Dengan ingatan, sebuah fragmen semenit bisa terasa berlangsung tahunan. Begitu juga sebaliknya. Pendorongan, penahanan, pengembalian dan pengocokan ingatan akan membawa sosok “kau” hidup dalam sebuah ‘ruang dan waktu psikologis’ yang bergejolak. Pembaca pun akhirnya berhadapan dengan tokoh dengan arus kesadaran (stream of consciusness) yang fluktuatif.

Sayangnya pembaca akan kesulitan menikmati perjalanan “kau” dalam menempuh ruang dan waktu karena ruang dan waktu di sini sudah dirampatkan ke dalam satu garis linier yang tak berkelok: jalan penyatuan dengan Tuhan. Sekujur novel ini memang dihampari oleh pokok-pokok ajaran wahdatul wujud. Beberapa digelontorkan dengan memaksimalkan kawanan simbol (misalnya ketika seorang perempuan berkoar akan mencincang nabi Muhammad, hlm. 264-7).

Selebihnya, kebanyakan digelontorkan seperti khotbah yang terkadang membikin sejumlah bagian novel ini terasa seperti esai. ‘Khotbah’ ihwal pokok ajaran sufisme itu biasanya dihadirkan dalam paragraf-paragraf yang dicetak miring. Novel ini, saya kira, memang lahir dengan semangat untuk menghadirkan riwayat dan ajaran ‘kaum splinter’ (dalam istilah Azyumardi Azra) atau ‘kaum sempalan’ (dalam istilah Martin van Bruinessen).

Di situlah saya meletakkan posisi novel Kabar Buruk. Novel ini hadir untuk merawikan betapa sejarah Islam di Nusantara bukanlah sebuah riwayat yang dingin-dingin saja.

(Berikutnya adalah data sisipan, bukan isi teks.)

import Mathlib
import HarnessLib
import Summits.CriticalPhenomena.PercolationContinuityZ3.Theorems.PercNearOneGluingNoHeavyLowerTailAntipodalHarris

/-!
# Antipodal interface gluing: the fibrewise SPLIT inequality across an excluding one-vertex interface

Helper file for crux `stmt-CriticalPhenomena-4575` (`NoHeavyLowerTail`, route `PercNearOneGluingNoHeavy`),
new-inequality factory seat `prim-ineq-gen-1` (gen 8).  Everything here is PROVED; no route definition is touched.
Memo: `run/shared/lean/prim/prim-ineq-gen-1/FINDING-14-core-lemma-refuted.md` §6.

**Background.**  The fibrewise ("antipodal", `ρ = -1`) form of the van den Berg–Häggström–Kahn SPLIT inequality
(`μ(av|bc) μ(a|b|c|v) ≤ μ(av|b|c) μ(a|v|bc)`, BHK 2006 Thm 2.1 at `q = 1`) asks, for the uniform 2-colouring
`(Y, Yᶜ)` of the edges of a finite multigraph with terminal pairs `S = {a,v}`, `T = {b,c}`, that on the event
"no monochromatic `S`–`T` path in either colour" the colour preferences of the two pairs are NEGATIVELY correlated:
`Σ_Y 1_𝒩(Y) α(Y) γ(Y) ≤ 0` with `α = [a ~_red v] − [a ~_blue v]`, `γ = [b ~_red c] − [b ~_blue c]`
(conjecture T2 of the memos; exhaustively verified for `n ≤ 7`, open in general; every one-sided class decomposition
of it is refuted in FINDING-14).

**This file** proves the abstract form of the one mechanism that IS rigorous: when a single vertex `w` separates the
`S`-side edge set `ι` from the `T`-side edge set `κ`, the colouring factorises, `a ~ v` is an up-set `𝒜 ⊆ 2^ι`,
`b ~ c` an up-set `𝒢 ⊆ 2^κ`, "`w` is red-joined to `S`" an up-set `ℛ ⊆ 2^ι`, "`w` is red-joined to `T`" an up-set
`𝒯 ⊆ 2^κ`, blue events are the same sets evaluated at complements, and "no monochromatic cross" is the EXCLUSION
weight `excl(X,W) = [¬(X ∈ ℛ ∧ W ∈ 𝒯)] [¬(Xᶜ ∈ ℛ ∧ Wᶜ ∈ 𝒯)]`.  Then (`sum_excl_mul_pref_mul_pref_nonpos`)

  `Σ_{X ⊆ ι} Σ_{W ⊆ κ} excl(X,W) · α(X) · γ(W) ≤ 0`,   `α(X) := 1_𝒜(X) − 1_𝒜(Xᶜ)`, `γ(W) := 1_𝒢(W) − 1_𝒢(Wᶜ)`,

for ALL up-sets `𝒜, ℛ ⊆ 2^ι`, `𝒢, 𝒯 ⊆ 2^κ` ("antiferromagnetic interface": same-colour contact across the interface
is forbidden, so the two colour preferences anti-align).  Proof: expanding `excl = (1 − r t)(1 − r' t')` and using the
antipodal symmetry `X ↦ Xᶜ` the double sum equals `−2 · P_S · P_T` (`sum_excl_mul_mul_eq`, valid for any
antisymmetric `α, γ`) with `P_S = Σ_{X ∈ ℛ} α(X) =
#(ℛ ∩ 𝒜) − #(ℛ ∩ σ𝒜) ≥ 0` by the antipodal Harris inequality (`AntipodalHarris.card_inter_antipode_le`,
Harris–Kleitman twice), and likewise `P_T ≥ 0`.  In particular T2 holds for every multigraph in which a cut vertex
separates `{a,v}` from `{b,c}` (FINDING-14 §6, "toy theorem"); the general conjecture needs a two-sided argument of
this kind without a fixed interface.  (Found and proved by this seat, 2026-08-20.)
-/

namespace Summit.CriticalPhenomena.PercolationContinuityZ3.Theorems

namespace AntipodalInterfaceGluing

open Finset AntipodalHarris

variable {ι : Type*} [DecidableEq ι] [Fintype ι]

/-- Re-indexing a sum over the Boolean lattice by the antipodal map `X ↦ Xᶜ`. [this work] -/
theorem sum_comp_compl (f : Finset ι → ℤ) : ∑ X : Finset ι, f Xᶜ = ∑ X : Finset ι, f X :=
  Fintype.sum_equiv ⟨compl, compl, compl_compl, compl_compl⟩ _ _ (fun _ => rfl)

/-- An antisymmetric summand (`f Xᶜ = -f X`) has zero sum over the Boolean lattice. [this work] -/
theorem sum_eq_zero_of_antisymm (f : Finset ι → ℤ) (hf : ∀ X, f Xᶜ = -f X) : ∑ X : Finset ι, f X = 0 := by
  have h := sum_comp_compl f
  have h2 : ∑ X : Finset ι, f Xᶜ = -∑ X : Finset ι, f X := by
    rw [← Finset.sum_neg_distrib]
    exact Finset.sum_congr rfl (fun X _ => hf X)
  omega

/-- For antisymmetric `α`: `Σ_X 1_ℛ(X) 1_ℛ(Xᶜ) α X = 0`. [this work] -/
theorem sum_ind_ind_compl_mul_eq_zero (ℛ : Finset (Finset ι)) (α : Finset ι → ℤ) (hα : ∀ X, α Xᶜ = -α X) :
    ∑ X : Finset ι, (if X ∈ ℛ then (1 : ℤ) else 0) * (if Xᶜ ∈ ℛ then (1 : ℤ) else 0) * α X = 0 := by
  apply sum_eq_zero_of_antisymm
  intro X
  rw [compl_compl, hα]
  ring

/-- For antisymmetric `α`: `Σ_X 1_ℛ(Xᶜ) α X = − Σ_X 1_ℛ(X) α X`. [this work] -/
theorem sum_ind_compl_mul (ℛ : Finset (Finset ι)) (α : Finset ι → ℤ) (hα : ∀ X, α Xᶜ = -α X) :
    ∑ X : Finset ι, (if Xᶜ ∈ ℛ then (1 : ℤ) else 0) * α X =
      -∑ X : Finset ι, (if X ∈ ℛ then (1 : ℤ) else 0) * α X := by
  have h := sum_comp_compl (fun X => (if X ∈ ℛ then (1 : ℤ) else 0) * α Xᶜ)
  simp only [compl_compl] at h
  rw [h, ← Finset.sum_neg_distrib]
  refine Finset.sum_congr rfl (fun X _ => ?_)
  rw [hα]
  ring

/-- The colour preference `1_𝒜(X) − 1_𝒜(Xᶜ)` of an event is antisymmetric under the antipodal map. [this work] -/
theorem pref_compl (𝒜 : Finset (Finset ι)) (X : Finset ι) :
    ((if Xᶜ ∈ 𝒜 then (1 : ℤ) else 0) - (if Xᶜᶜ ∈ 𝒜 then (1 : ℤ) else 0)) =
      -((if X ∈ 𝒜 then (1 : ℤ) else 0) - (if Xᶜ ∈ 𝒜 then (1 : ℤ) else 0)) := by
  rw [compl_compl]
  ring

/-- The one-sided Harris input: for up-sets `ℛ, 𝒜`,
`P := Σ_{X ∈ ℛ} (1_𝒜(X) − 1_𝒜(Xᶜ)) = #(ℛ ∩ 𝒜) − #(ℛ ∩ σ𝒜) ≥ 0` (antipodal Harris inequality:
"`w` red-joined to `S` makes the red `a`–`v` connection likelier than the blue one"). [this work] -/
theorem sum_ind_mul_pref_nonneg {ℛ 𝒜 : Finset (Finset ι)} (hℛ : IsUpperSet (ℛ : Set (Finset ι)))
    (h𝒜 : IsUpperSet (𝒜 : Set (Finset ι))) :
    0 ≤ ∑ X : Finset ι, (if X ∈ ℛ then (1 : ℤ) else 0) *
      ((if X ∈ 𝒜 then (1 : ℤ) else 0) - (if Xᶜ ∈ 𝒜 then (1 : ℤ) else 0)) := by
  have h := sum_harrisKernel_antipodal_nonneg hℛ h𝒜
  refine h.trans (le_of_eq (Finset.sum_congr rfl (fun X _ => ?_)))
  by_cases h1 : X ∈ ℛ <;> by_cases h2 : X ∈ 𝒜 <;> by_cases h3 : Xᶜ ∈ 𝒜 <;> simp [h1, h2, h3]

variable {κ : Type*} [DecidableEq κ] [Fintype κ]

/-- The exclusion indicator is `(1 − r t)(1 − r' t')` in `0/1` arithmetic. [this work] -/
theorem excl_eq (ℛ : Finset (Finset ι)) (𝒯 : Finset (Finset κ)) (X : Finset ι) (W : Finset κ) :
    (if ¬(X ∈ ℛ ∧ W ∈ 𝒯) ∧ ¬(Xᶜ ∈ ℛ ∧ Wᶜ ∈ 𝒯) then (1 : ℤ) else 0) =
      (1 - (if X ∈ ℛ then (1 : ℤ) else 0) * (if W ∈ 𝒯 then (1 : ℤ) else 0)) *
        (1 - (if Xᶜ ∈ ℛ then (1 : ℤ) else 0) * (if Wᶜ ∈ 𝒯 then (1 : ℤ) else 0)) := by
  by_cases h1 : X ∈ ℛ <;> by_cases h2 : W ∈ 𝒯 <;> by_cases h3 : Xᶜ ∈ ℛ <;> by_cases h4 : Wᶜ ∈ 𝒯 <;>
    simp [h1, h2, h3, h4]

omit [DecidableEq ι] [DecidableEq κ] in
/-- Double sums of products factor. [this work] -/
theorem sum_sum_mul (f : Finset ι → ℤ) (g : Finset κ → ℤ) :
    ∑ X : Finset ι, ∑ W : Finset κ, f X * g W = (∑ X : Finset ι, f X) * (∑ W : Finset κ, g W) := by
  rw [Finset.sum_mul_sum]

/-- **Interface identity.**  For any antisymmetric statistics `α` on `2^ι` and `γ` on `2^κ` and any `ℛ ⊆ 2^ι`,
`𝒯 ⊆ 2^κ`, the exclusion-weighted antipodal sum factorises:
`Σ_X Σ_W [¬(X∈ℛ ∧ W∈𝒯)][¬(Xᶜ∈ℛ ∧ Wᶜ∈𝒯)] α(X) γ(W) = −2 · (Σ_{X∈ℛ} α X) · (Σ_{W∈𝒯} γ W)`. [new] -/
theorem sum_excl_mul_mul_eq (ℛ : Finset (Finset ι)) (𝒯 : Finset (Finset κ)) (α : Finset ι → ℤ)
    (γ : Finset κ → ℤ) (hα : ∀ X, α Xᶜ = -α X) (hγ : ∀ W, γ Wᶜ = -γ W) :
    ∑ X : Finset ι, ∑ W : Finset κ,
        (if ¬(X ∈ ℛ ∧ W ∈ 𝒯) ∧ ¬(Xᶜ ∈ ℛ ∧ Wᶜ ∈ 𝒯) then (1 : ℤ) else 0) * α X * γ W =
      -2 * ((∑ X : Finset ι, (if X ∈ ℛ then (1 : ℤ) else 0) * α X) *
        (∑ W : Finset κ, (if W ∈ 𝒯 then (1 : ℤ) else 0) * γ W)) := by
  have key : ∀ X : Finset ι, ∀ W : Finset κ,
      (if ¬(X ∈ ℛ ∧ W ∈ 𝒯) ∧ ¬(Xᶜ ∈ ℛ ∧ Wᶜ ∈ 𝒯) then (1 : ℤ) else 0) * α X * γ W =
        α X * γ W - ((if X ∈ ℛ then (1 : ℤ) else 0) * α X) * ((if W ∈ 𝒯 then (1 : ℤ) else 0) * γ W)
          - ((if Xᶜ ∈ ℛ then (1 : ℤ) else 0) * α X) * ((if Wᶜ ∈ 𝒯 then (1 : ℤ) else 0) * γ W)
          + ((if X ∈ ℛ then (1 : ℤ) else 0) * (if Xᶜ ∈ ℛ then (1 : ℤ) else 0) * α X) *
            ((if W ∈ 𝒯 then (1 : ℤ) else 0) * (if Wᶜ ∈ 𝒯 then (1 : ℤ) else 0) * γ W) := by
    intro X W
    rw [excl_eq]
    ring
  have h1 : ∑ X : Finset ι, ∑ W : Finset κ,
        (if ¬(X ∈ ℛ ∧ W ∈ 𝒯) ∧ ¬(Xᶜ ∈ ℛ ∧ Wᶜ ∈ 𝒯) then (1 : ℤ) else 0) * α X * γ W =
      ∑ X : Finset ι, ∑ W : Finset κ,
        (α X * γ W - ((if X ∈ ℛ then (1 : ℤ) else 0) * α X) * ((if W ∈ 𝒯 then (1 : ℤ) else 0) * γ W)
          - ((if Xᶜ ∈ ℛ then (1 : ℤ) else 0) * α X) * ((if Wᶜ ∈ 𝒯 then (1 : ℤ) else 0) * γ W)
          + ((if X ∈ ℛ then (1 : ℤ) else 0) * (if Xᶜ ∈ ℛ then (1 : ℤ) else 0) * α X) *
            ((if W ∈ 𝒯 then (1 : ℤ) else 0) * (if Wᶜ ∈ 𝒯 then (1 : ℤ) else 0) * γ W)) :=
    Finset.sum_congr rfl (fun X _ => Finset.sum_congr rfl (fun W _ => key X W))
  rw [h1]
  simp only [Finset.sum_add_distrib, Finset.sum_sub_distrib, sum_sum_mul]
  rw [sum_eq_zero_of_antisymm α hα, sum_ind_ind_compl_mul_eq_zero ℛ α hα, sum_ind_compl_mul ℛ α hα,
    sum_ind_compl_mul 𝒯 γ hγ]
  ring

/-- **Antipodal interface gluing (fibrewise SPLIT across an excluding cut vertex).**  For up-sets `𝒜, ℛ ⊆ 2^ι`
and `𝒢, 𝒯 ⊆ 2^κ`, with the colour preferences `α(X) = 1_𝒜(X) − 1_𝒜(Xᶜ)`, `γ(W) = 1_𝒢(W) − 1_𝒢(Wᶜ)` and the
exclusion weight `[¬(X ∈ ℛ ∧ W ∈ 𝒯)] [¬(Xᶜ ∈ ℛ ∧ Wᶜ ∈ 𝒯)]` (no same-colour contact at the interface):
`Σ_X Σ_W excl · α(X) · γ(W) ≤ 0` — the two colour preferences are negatively correlated.  The sum equals
`−2 P_S P_T` with `P_S, P_T ≥ 0` by the antipodal Harris inequality. [new] -/
theorem sum_excl_mul_pref_mul_pref_nonpos {𝒜 ℛ : Finset (Finset ι)} {𝒢 𝒯 : Finset (Finset κ)}
    (h𝒜 : IsUpperSet (𝒜 : Set (Finset ι))) (hℛ : IsUpperSet (ℛ : Set (Finset ι)))
    (h𝒢 : IsUpperSet (𝒢 : Set (Finset κ))) (h𝒯 : IsUpperSet (𝒯 : Set (Finset κ))) :
    ∑ X : Finset ι, ∑ W : Finset κ,
        (if ¬(X ∈ ℛ ∧ W ∈ 𝒯) ∧ ¬(Xᶜ ∈ ℛ ∧ Wᶜ ∈ 𝒯) then (1 : ℤ) else 0) *
          ((if X ∈ 𝒜 then (1 : ℤ) else 0) - (if Xᶜ ∈ 𝒜 then (1 : ℤ) else 0)) *
          ((if W ∈ 𝒢 then (1 : ℤ) else 0) - (if Wᶜ ∈ 𝒢 then (1 : ℤ) else 0)) ≤ 0 := by
  rw [sum_excl_mul_mul_eq ℛ 𝒯 _ _ (pref_compl 𝒜) (pref_compl 𝒢)]
  have hS := sum_ind_mul_pref_nonneg hℛ h𝒜
  have hT := sum_ind_mul_pref_nonneg h𝒯 h𝒢
  nlinarith [mul_nonneg hS hT]

/-- Pointwise expansion of the product of two colour preferences into the four "exactly one colour on each side"
patterns: `(1_𝒜(X) − 1_𝒜(Xᶜ))(1_𝒢(W) − 1_𝒢(Wᶜ)) = RR − RB − BR + BB`. [this work] -/
theorem pref_mul_pref_eq (𝒜 : Finset (Finset ι)) (𝒢 : Finset (Finset κ)) (X : Finset ι) (W : Finset κ) :
    ((if X ∈ 𝒜 then (1 : ℤ) else 0) - (if Xᶜ ∈ 𝒜 then (1 : ℤ) else 0)) *
        ((if W ∈ 𝒢 then (1 : ℤ) else 0) - (if Wᶜ ∈ 𝒢 then (1 : ℤ) else 0)) =
      (if X ∈ 𝒜 ∧ Xᶜ ∉ 𝒜 ∧ W ∈ 𝒢 ∧ Wᶜ ∉ 𝒢 then (1 : ℤ) else 0)
        - (if X ∈ 𝒜 ∧ Xᶜ ∉ 𝒜 ∧ W ∉ 𝒢 ∧ Wᶜ ∈ 𝒢 then (1 : ℤ) else 0)
        - (if X ∉ 𝒜 ∧ Xᶜ ∈ 𝒜 ∧ W ∈ 𝒢 ∧ Wᶜ ∉ 𝒢 then (1 : ℤ) else 0)
        + (if X ∉ 𝒜 ∧ Xᶜ ∈ 𝒜 ∧ W ∉ 𝒢 ∧ Wᶜ ∈ 𝒢 then (1 : ℤ) else 0) := by
  by_cases h1 : X ∈ 𝒜 <;> by_cases h2 : Xᶜ ∈ 𝒜 <;> by_cases h3 : W ∈ 𝒢 <;> by_cases h4 : Wᶜ ∈ 𝒢 <;>
    simp [h1, h2, h3, h4]

omit [DecidableEq ι] [DecidableEq κ] in
/-- Re-indexing a double sum over two Boolean lattices by the simultaneous antipodal map. [this work] -/
theorem sum_sum_comp_compl [DecidableEq ι] [DecidableEq κ] (f : Finset ι → Finset κ → ℤ) :
    ∑ X : Finset ι, ∑ W : Finset κ, f Xᶜ Wᶜ = ∑ X : Finset ι, ∑ W : Finset κ, f X W := by
  rw [sum_comp_compl (fun X => ∑ W : Finset κ, f X Wᶜ)]
  exact Finset.sum_congr rfl (fun X _ => sum_comp_compl (f X))

/-- **Fibrewise SPLIT across an excluding cut vertex (counting form).**  For up-sets `𝒜, ℛ ⊆ 2^ι`, `𝒢, 𝒯 ⊆ 2^κ`
and the exclusion weight `excl(X,W) = [¬(X∈ℛ ∧ W∈𝒯)][¬(Xᶜ∈ℛ ∧ Wᶜ∈𝒯)]`:
`#{(X,W) : excl, X ∈ 𝒜, Xᶜ ∉ 𝒜, W ∈ 𝒢, Wᶜ ∉ 𝒢} ≤ #{(X,W) : excl, X ∈ 𝒜, Xᶜ ∉ 𝒜, W ∉ 𝒢, Wᶜ ∈ 𝒢}` — in the
glued-graph reading (`𝒜 = {a ~ v}`, `𝒢 = {b ~ c}`, `ℛ, 𝒯` = "the cut vertex is joined to `S` / to `T`"): the number
of colourings with red `av|bc`, blue `a|b|c|v` is at most the number with red `av|b|c`, blue `a|v|bc`, i.e. the SPLIT
count inequality `A ≤ B` of the memos for every multigraph in which a vertex separates `{a,v}` from `{b,c}`. [new] -/
theorem glued_split_count_le {𝒜 ℛ : Finset (Finset ι)} {𝒢 𝒯 : Finset (Finset κ)}
    (h𝒜 : IsUpperSet (𝒜 : Set (Finset ι))) (hℛ : IsUpperSet (ℛ : Set (Finset ι)))
    (h𝒢 : IsUpperSet (𝒢 : Set (Finset κ))) (h𝒯 : IsUpperSet (𝒯 : Set (Finset κ))) :
    ∑ X : Finset ι, ∑ W : Finset κ,
        (if ¬(X ∈ ℛ ∧ W ∈ 𝒯) ∧ ¬(Xᶜ ∈ ℛ ∧ Wᶜ ∈ 𝒯) then (1 : ℤ) else 0) *
          (if X ∈ 𝒜 ∧ Xᶜ ∉ 𝒜 ∧ W ∈ 𝒢 ∧ Wᶜ ∉ 𝒢 then (1 : ℤ) else 0) ≤
      ∑ X : Finset ι, ∑ W : Finset κ,
        (if ¬(X ∈ ℛ ∧ W ∈ 𝒯) ∧ ¬(Xᶜ ∈ ℛ ∧ Wᶜ ∈ 𝒯) then (1 : ℤ) else 0) *
          (if X ∈ 𝒜 ∧ Xᶜ ∉ 𝒜 ∧ W ∉ 𝒢 ∧ Wᶜ ∈ 𝒢 then (1 : ℤ) else 0) := by
  -- abbreviations for the exclusion weight and the four patterns
  set e : Finset ι → Finset κ → ℤ :=
    fun X W => if ¬(X ∈ ℛ ∧ W ∈ 𝒯) ∧ ¬(Xᶜ ∈ ℛ ∧ Wᶜ ∈ 𝒯) then (1 : ℤ) else 0 with he
  set rr : Finset ι → Finset κ → ℤ :=
    fun X W => if X ∈ 𝒜 ∧ Xᶜ ∉ 𝒜 ∧ W ∈ 𝒢 ∧ Wᶜ ∉ 𝒢 then (1 : ℤ) else 0 with hrr
  set rb : Finset ι → Finset κ → ℤ :=
    fun X W => if X ∈ 𝒜 ∧ Xᶜ ∉ 𝒜 ∧ W ∉ 𝒢 ∧ Wᶜ ∈ 𝒢 then (1 : ℤ) else 0 with hrb
  set br : Finset ι → Finset κ → ℤ :=
    fun X W => if X ∉ 𝒜 ∧ Xᶜ ∈ 𝒜 ∧ W ∈ 𝒢 ∧ Wᶜ ∉ 𝒢 then (1 : ℤ) else 0 with hbr
  set bb : Finset ι → Finset κ → ℤ :=
    fun X W => if X ∉ 𝒜 ∧ Xᶜ ∈ 𝒜 ∧ W ∉ 𝒢 ∧ Wᶜ ∈ 𝒢 then (1 : ℤ) else 0 with hbb
  -- the exclusion weight is invariant under the simultaneous antipodal map
  have he_symm : ∀ X : Finset ι, ∀ W : Finset κ, e Xᶜ Wᶜ = e X W := by
    intro X W
    simp only [he, compl_compl]
    by_cases h1 : X ∈ ℛ <;> by_cases h2 : W ∈ 𝒯 <;> by_cases h3 : Xᶜ ∈ ℛ <;> by_cases h4 : Wᶜ ∈ 𝒯 <;>
      simp [h1, h2, h3, h4]
  -- bb is rr at the antipodes, br is rb at the antipodes
  have hbb' : ∀ X : Finset ι, ∀ W : Finset κ, bb X W = rr Xᶜ Wᶜ := by
    intro X W
    simp only [hbb, hrr, compl_compl]
    by_cases h1 : X ∈ 𝒜 <;> by_cases h2 : Xᶜ ∈ 𝒜 <;> by_cases h3 : W ∈ 𝒢 <;> by_cases h4 : Wᶜ ∈ 𝒢 <;>
      simp [h1, h2, h3, h4]
  have hbr' : ∀ X : Finset ι, ∀ W : Finset κ, br X W = rb Xᶜ Wᶜ := by
    intro X W
    simp only [hbr, hrb, compl_compl]
    by_cases h1 : X ∈ 𝒜 <;> by_cases h2 : Xᶜ ∈ 𝒜 <;> by_cases h3 : W ∈ 𝒢 <;> by_cases h4 : Wᶜ ∈ 𝒢 <;>
      simp [h1, h2, h3, h4]
  have sbb : ∑ X : Finset ι, ∑ W : Finset κ, e X W * bb X W = ∑ X : Finset ι, ∑ W : Finset κ, e X W * rr X W := by
    rw [← sum_sum_comp_compl (fun X W => e X W * rr X W)]
    exact Finset.sum_congr rfl (fun X _ => Finset.sum_congr rfl (fun W _ => by rw [hbb', he_symm]))
  have sbr : ∑ X : Finset ι, ∑ W : Finset κ, e X W * br X W = ∑ X : Finset ι, ∑ W : Finset κ, e X W * rb X W := by
    rw [← sum_sum_comp_compl (fun X W => e X W * rb X W)]
    exact Finset.sum_congr rfl (fun X _ => Finset.sum_congr rfl (fun W _ => by rw [hbr', he_symm]))
  -- the kernel sum equals 2 (RR − RB)
  have main := sum_excl_mul_pref_mul_pref_nonpos h𝒜 hℛ h𝒢 h𝒯
  have hker : ∑ X : Finset ι, ∑ W : Finset κ,
        (if ¬(X ∈ ℛ ∧ W ∈ 𝒯) ∧ ¬(Xᶜ ∈ ℛ ∧ Wᶜ ∈ 𝒯) then (1 : ℤ) else 0) *
          ((if X ∈ 𝒜 then (1 : ℤ) else 0) - (if Xᶜ ∈ 𝒜 then (1 : ℤ) else 0)) *
          ((if W ∈ 𝒢 then (1 : ℤ) else 0) - (if Wᶜ ∈ 𝒢 then (1 : ℤ) else 0)) =
      ∑ X : Finset ι, ∑ W : Finset κ, (e X W * rr X W - e X W * rb X W - e X W * br X W + e X W * bb X W) := by
    refine Finset.sum_congr rfl (fun X _ => Finset.sum_congr rfl (fun W _ => ?_))
    rw [mul_assoc, pref_mul_pref_eq]
    simp only [he, hrr, hrb, hbr, hbb]
    ring
  rw [hker] at main
  simp only [Finset.sum_add_distrib, Finset.sum_sub_distrib] at main
  rw [sbb, sbr] at main
  have : ∑ X : Finset ι, ∑ W : Finset κ, e X W * rr X W ≤ ∑ X : Finset ι, ∑ W : Finset κ, e X W * rb X W := by
    linarith
  simpa only [he, hrr, hrb] using this

end AntipodalInterfaceGluing

end Summit.CriticalPhenomena.PercolationContinuityZ3.Theorems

Ada pertarungan sengit antara pelbagai paham. Pertarungan itu bahkan kerap meminta tumbal. Siti Jenar, Hamzah Fansuri, Ki Ageng Pengging hingga Amongrogo dibunuh.
Para pengikut Fansuri bahkan dikejar- kejar dan dibakar hidup-hidup. Apa yang digambarkan dengan begitu tandas, provokatif dan tanpa tedeng aling-aling oleh novel ini sebenarnya adalah sesuatu yang historis: pernah terjadi di jantung sejarah Islam di Indonesia. Bahkan mungkin juga masih terjadi di hari ini, esok dan entah kapan. Wallahualam.